**Work to be completed**
Reproduce only the lines of the material below that start at the line containing "show gface c" and stop at the line containing "gface c D.c_mul_c (glue". Keep both end lines.

↓↓↓

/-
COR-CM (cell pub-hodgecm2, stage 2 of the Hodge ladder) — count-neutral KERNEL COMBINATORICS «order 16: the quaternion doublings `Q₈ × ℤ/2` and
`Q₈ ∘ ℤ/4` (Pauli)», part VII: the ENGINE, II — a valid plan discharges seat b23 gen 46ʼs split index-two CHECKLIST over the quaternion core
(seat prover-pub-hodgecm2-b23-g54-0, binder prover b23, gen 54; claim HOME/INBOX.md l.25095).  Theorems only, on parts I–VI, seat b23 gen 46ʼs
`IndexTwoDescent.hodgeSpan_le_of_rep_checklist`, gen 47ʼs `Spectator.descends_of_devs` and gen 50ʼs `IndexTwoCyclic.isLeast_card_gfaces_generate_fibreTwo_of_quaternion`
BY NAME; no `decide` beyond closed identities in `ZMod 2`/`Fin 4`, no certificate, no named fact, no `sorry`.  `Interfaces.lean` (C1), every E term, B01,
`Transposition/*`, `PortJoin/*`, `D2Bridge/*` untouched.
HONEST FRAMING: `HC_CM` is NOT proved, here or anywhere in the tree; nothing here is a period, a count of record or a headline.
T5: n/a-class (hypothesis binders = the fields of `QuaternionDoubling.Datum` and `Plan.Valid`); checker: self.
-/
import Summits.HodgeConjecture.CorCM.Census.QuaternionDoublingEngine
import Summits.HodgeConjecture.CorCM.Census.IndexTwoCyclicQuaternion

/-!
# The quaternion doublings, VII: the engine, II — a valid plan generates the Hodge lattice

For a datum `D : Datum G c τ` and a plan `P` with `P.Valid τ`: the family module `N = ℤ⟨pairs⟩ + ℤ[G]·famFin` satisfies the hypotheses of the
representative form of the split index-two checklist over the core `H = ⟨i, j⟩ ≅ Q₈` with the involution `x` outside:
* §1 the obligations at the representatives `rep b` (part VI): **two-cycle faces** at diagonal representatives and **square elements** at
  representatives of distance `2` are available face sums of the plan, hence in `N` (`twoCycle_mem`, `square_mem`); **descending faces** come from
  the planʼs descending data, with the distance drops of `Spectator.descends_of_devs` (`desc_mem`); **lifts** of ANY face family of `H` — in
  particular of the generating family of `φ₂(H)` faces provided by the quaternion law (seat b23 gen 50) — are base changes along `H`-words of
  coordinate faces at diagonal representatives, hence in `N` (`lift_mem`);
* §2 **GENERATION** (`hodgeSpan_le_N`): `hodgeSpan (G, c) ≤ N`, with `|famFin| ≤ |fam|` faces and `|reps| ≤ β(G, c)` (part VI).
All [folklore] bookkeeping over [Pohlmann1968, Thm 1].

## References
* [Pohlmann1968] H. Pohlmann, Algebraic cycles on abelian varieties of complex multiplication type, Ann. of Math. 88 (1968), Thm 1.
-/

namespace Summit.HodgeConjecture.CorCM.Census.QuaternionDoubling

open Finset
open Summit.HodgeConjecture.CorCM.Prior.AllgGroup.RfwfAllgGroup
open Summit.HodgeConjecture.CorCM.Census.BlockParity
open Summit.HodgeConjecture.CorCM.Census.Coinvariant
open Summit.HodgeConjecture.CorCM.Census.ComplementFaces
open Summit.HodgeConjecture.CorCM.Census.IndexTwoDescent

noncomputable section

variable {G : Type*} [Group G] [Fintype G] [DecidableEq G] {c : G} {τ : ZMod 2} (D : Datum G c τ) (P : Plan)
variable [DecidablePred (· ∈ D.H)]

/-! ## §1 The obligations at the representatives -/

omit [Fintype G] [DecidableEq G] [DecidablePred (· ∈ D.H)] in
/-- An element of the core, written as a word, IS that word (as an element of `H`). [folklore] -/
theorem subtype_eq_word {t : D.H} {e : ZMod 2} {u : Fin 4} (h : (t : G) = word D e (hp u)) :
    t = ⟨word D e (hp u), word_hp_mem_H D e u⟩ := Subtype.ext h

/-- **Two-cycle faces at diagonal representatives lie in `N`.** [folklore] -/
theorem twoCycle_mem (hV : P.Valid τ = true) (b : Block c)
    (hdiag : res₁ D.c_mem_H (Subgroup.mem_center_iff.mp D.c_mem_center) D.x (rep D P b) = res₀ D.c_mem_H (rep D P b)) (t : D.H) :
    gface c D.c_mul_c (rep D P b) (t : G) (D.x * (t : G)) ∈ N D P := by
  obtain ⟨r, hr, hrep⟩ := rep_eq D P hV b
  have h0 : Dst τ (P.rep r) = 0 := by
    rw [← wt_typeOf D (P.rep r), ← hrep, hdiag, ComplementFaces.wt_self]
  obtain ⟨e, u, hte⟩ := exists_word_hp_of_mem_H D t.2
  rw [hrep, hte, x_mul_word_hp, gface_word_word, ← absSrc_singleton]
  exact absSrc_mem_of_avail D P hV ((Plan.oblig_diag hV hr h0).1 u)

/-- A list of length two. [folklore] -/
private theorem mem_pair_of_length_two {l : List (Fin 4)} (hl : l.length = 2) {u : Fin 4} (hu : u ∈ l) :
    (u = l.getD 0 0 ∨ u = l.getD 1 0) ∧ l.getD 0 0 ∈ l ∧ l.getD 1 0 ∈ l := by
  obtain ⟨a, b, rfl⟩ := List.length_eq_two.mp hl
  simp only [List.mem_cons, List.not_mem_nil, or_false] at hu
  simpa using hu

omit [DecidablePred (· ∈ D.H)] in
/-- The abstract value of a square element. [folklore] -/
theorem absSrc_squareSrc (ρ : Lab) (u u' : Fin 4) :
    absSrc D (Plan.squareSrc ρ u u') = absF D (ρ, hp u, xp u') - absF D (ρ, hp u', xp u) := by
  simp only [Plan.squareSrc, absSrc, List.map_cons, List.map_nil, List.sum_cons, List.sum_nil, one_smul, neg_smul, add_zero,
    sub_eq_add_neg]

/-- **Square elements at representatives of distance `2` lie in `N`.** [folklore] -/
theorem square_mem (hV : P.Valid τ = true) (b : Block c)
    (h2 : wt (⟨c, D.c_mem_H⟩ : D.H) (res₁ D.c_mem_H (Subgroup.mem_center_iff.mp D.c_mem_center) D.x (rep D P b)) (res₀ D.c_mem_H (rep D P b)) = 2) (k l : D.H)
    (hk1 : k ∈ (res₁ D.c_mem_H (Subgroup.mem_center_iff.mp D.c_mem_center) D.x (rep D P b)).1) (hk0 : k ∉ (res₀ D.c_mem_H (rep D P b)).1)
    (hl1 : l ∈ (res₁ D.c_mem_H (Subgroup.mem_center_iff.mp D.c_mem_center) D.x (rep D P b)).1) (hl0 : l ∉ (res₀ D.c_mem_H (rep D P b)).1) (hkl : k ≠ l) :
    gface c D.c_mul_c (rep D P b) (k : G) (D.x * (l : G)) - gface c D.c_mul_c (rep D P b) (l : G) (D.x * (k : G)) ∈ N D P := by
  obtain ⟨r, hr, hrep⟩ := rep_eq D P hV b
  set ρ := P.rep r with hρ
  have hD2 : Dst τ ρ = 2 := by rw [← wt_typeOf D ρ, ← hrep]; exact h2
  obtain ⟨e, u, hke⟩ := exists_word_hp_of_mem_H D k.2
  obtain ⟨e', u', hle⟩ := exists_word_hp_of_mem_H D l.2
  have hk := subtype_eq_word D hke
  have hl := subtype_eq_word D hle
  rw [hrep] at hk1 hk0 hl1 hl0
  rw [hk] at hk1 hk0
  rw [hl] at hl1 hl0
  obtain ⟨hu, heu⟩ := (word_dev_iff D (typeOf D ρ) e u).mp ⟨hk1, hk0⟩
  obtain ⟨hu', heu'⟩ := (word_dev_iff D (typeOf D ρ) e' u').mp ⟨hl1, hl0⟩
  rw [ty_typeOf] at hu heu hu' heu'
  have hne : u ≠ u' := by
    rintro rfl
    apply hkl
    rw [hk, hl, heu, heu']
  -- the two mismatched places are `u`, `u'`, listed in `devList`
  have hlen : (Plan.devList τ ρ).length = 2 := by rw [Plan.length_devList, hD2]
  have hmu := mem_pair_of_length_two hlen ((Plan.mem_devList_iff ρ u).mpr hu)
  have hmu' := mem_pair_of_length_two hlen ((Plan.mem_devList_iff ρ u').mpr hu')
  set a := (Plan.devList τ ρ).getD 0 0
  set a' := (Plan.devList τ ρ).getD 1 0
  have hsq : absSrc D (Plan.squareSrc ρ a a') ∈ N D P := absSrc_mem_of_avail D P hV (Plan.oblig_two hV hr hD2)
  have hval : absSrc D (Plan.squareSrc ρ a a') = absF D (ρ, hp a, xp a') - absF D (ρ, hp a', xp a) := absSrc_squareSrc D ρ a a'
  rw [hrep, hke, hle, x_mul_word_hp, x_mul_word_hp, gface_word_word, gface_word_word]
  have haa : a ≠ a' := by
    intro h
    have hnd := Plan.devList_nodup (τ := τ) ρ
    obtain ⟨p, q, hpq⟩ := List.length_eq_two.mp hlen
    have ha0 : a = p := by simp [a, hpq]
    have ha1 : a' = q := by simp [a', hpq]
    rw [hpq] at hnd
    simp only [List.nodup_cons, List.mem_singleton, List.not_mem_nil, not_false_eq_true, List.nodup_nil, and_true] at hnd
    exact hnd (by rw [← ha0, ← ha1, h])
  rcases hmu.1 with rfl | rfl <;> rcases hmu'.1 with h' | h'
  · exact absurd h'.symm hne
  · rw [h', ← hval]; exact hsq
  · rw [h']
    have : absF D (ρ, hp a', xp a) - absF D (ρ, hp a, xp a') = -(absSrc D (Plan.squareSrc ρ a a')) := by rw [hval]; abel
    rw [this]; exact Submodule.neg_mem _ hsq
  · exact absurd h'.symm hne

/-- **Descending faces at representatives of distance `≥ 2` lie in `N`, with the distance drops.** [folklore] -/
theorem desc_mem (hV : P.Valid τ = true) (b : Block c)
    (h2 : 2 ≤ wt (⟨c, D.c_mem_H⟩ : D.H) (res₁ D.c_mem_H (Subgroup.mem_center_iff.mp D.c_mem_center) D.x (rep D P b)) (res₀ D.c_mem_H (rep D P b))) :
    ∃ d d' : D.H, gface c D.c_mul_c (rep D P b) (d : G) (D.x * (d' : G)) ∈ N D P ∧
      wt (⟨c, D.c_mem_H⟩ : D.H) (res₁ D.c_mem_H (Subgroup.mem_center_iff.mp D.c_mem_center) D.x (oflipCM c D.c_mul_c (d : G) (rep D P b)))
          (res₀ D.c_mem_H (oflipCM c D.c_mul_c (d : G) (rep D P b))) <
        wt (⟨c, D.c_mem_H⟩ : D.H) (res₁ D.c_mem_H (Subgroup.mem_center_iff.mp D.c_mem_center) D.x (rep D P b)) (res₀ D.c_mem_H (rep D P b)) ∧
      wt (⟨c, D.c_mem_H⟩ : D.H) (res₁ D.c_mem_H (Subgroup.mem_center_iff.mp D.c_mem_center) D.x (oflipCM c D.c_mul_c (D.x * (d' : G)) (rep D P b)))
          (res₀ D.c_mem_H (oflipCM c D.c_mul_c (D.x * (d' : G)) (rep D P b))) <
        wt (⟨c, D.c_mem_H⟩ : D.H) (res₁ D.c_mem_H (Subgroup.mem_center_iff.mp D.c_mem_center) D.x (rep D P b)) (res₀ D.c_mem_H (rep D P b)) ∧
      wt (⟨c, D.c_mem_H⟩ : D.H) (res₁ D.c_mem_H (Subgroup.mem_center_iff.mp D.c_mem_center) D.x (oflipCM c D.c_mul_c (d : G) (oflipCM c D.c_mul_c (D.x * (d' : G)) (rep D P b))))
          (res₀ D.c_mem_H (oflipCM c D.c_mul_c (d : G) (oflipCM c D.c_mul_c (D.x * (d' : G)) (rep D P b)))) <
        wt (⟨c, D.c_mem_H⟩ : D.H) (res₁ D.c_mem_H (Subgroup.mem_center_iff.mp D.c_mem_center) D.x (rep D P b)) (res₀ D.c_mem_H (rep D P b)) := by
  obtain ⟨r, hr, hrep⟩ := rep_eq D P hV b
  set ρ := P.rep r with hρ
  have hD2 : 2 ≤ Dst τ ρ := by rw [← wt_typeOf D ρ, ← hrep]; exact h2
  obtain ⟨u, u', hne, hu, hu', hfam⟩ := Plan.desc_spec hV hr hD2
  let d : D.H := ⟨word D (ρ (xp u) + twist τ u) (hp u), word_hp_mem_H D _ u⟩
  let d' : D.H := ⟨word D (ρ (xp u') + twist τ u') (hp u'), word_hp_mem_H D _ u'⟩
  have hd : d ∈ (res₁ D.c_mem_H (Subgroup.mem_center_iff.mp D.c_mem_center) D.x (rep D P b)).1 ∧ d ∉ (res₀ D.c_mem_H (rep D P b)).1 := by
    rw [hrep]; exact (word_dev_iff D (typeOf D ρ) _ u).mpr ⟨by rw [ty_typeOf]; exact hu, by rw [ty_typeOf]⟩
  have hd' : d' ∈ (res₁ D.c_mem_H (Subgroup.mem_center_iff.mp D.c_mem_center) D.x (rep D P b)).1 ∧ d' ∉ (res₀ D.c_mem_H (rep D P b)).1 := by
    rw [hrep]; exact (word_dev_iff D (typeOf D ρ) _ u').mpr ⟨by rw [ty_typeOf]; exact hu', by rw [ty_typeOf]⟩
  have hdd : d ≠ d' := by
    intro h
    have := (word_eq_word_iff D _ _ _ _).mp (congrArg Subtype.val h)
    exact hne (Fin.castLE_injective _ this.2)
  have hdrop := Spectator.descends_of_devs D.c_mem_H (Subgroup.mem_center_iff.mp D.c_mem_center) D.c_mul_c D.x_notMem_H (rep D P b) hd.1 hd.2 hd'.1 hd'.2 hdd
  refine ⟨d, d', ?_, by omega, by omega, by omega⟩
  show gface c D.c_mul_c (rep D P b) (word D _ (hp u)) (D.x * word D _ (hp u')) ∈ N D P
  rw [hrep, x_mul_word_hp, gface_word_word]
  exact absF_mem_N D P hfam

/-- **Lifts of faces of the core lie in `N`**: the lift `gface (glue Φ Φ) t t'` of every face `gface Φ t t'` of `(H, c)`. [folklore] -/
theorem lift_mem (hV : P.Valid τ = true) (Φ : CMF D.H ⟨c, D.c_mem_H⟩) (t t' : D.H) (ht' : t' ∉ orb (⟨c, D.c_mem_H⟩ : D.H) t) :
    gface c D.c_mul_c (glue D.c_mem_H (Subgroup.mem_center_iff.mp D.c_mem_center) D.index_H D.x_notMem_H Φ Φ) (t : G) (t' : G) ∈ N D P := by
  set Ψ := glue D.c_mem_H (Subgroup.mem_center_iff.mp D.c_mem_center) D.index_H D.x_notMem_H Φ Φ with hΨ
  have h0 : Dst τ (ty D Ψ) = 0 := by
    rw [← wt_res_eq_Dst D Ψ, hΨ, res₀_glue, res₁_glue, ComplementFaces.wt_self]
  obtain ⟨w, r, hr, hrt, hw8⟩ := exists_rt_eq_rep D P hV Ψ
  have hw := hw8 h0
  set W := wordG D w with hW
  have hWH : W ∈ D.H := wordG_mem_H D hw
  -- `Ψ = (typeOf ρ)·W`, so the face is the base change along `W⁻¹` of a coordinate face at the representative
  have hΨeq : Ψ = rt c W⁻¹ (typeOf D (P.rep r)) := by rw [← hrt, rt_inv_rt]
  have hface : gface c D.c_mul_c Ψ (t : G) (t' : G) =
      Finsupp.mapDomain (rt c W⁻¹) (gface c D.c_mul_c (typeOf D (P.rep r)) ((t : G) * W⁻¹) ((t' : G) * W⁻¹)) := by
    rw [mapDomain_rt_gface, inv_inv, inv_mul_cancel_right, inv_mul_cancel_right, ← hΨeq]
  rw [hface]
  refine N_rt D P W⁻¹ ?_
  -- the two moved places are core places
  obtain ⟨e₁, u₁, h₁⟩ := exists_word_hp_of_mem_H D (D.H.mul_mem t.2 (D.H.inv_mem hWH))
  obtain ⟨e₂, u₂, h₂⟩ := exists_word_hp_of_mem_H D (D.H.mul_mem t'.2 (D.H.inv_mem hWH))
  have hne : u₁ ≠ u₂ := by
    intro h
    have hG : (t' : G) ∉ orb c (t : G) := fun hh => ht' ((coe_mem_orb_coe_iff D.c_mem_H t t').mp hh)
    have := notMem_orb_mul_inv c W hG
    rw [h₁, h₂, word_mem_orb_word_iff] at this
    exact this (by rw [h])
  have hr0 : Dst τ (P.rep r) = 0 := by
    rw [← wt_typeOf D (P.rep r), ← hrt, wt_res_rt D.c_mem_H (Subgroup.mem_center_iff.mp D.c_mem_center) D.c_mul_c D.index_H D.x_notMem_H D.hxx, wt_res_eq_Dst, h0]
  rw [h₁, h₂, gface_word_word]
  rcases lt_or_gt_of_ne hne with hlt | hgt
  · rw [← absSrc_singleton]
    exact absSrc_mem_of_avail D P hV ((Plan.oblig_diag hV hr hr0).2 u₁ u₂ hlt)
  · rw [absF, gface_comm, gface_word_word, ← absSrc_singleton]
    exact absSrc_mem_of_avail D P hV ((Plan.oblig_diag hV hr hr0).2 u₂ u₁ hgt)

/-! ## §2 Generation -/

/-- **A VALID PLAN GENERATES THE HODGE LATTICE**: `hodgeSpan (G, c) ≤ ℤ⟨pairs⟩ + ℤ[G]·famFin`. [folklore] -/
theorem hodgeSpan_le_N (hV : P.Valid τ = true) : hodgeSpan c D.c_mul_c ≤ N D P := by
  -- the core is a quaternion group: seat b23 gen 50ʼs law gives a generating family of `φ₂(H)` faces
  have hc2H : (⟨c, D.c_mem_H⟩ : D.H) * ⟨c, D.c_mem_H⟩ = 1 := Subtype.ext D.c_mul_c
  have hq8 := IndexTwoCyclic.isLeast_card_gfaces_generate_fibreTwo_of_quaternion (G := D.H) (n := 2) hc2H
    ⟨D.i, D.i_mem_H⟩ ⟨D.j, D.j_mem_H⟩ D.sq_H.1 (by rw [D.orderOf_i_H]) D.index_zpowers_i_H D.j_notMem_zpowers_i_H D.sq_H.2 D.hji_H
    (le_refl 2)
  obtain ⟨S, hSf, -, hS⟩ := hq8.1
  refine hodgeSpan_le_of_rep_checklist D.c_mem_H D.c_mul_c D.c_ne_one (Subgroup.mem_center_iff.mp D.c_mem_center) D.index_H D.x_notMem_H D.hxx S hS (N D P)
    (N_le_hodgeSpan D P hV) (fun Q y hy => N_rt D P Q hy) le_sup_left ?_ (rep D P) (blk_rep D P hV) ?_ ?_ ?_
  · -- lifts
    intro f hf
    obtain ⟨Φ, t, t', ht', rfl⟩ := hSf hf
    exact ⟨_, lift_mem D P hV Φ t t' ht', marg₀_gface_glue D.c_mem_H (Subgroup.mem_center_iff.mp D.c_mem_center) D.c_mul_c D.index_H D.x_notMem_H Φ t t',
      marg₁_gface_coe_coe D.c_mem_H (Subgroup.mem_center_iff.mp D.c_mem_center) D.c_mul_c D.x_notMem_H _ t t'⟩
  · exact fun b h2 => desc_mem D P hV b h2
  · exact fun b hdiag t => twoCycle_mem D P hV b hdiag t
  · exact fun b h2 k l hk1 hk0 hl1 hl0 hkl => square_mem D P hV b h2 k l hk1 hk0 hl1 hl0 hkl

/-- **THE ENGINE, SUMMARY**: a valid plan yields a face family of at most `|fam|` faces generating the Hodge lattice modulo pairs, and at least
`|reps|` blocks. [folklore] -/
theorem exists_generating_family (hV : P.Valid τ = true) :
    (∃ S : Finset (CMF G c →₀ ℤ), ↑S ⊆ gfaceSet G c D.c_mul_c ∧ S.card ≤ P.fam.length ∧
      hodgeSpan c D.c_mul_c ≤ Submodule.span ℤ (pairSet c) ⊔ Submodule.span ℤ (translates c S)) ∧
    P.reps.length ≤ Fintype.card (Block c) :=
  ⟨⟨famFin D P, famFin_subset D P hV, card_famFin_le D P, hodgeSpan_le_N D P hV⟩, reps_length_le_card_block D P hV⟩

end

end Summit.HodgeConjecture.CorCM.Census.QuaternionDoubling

↑↑↑

**Answer space**
  show gface c D.c_mul_c (rep D P b) (word D _ (hp u)) (D.x * word D _ (hp u')) ∈ N D P
  rw [hrep, x_mul_word_hp, gface_word_word]
  exact absF_mem_N D P hfam

/-- **Lifts of faces of the core lie in `N`**: the lift `gface (glue Φ Φ) t t'` of every face `gface Φ t t'` of `(H, c)`. [folklore] -/
theorem lift_mem (hV : P.Valid τ = true) (Φ : CMF D.H ⟨c, D.c_mem_H⟩) (t t' : D.H) (ht' : t' ∉ orb (⟨c, D.c_mem_H⟩ : D.H) t) :
    gface c D.c_mul_c (glue D.c_mem_H (Subgroup.mem_center_iff.mp D.c_mem_center) D.index_H D.x_notMem_H Φ Φ) (t : G) (t' : G) ∈ N D P := by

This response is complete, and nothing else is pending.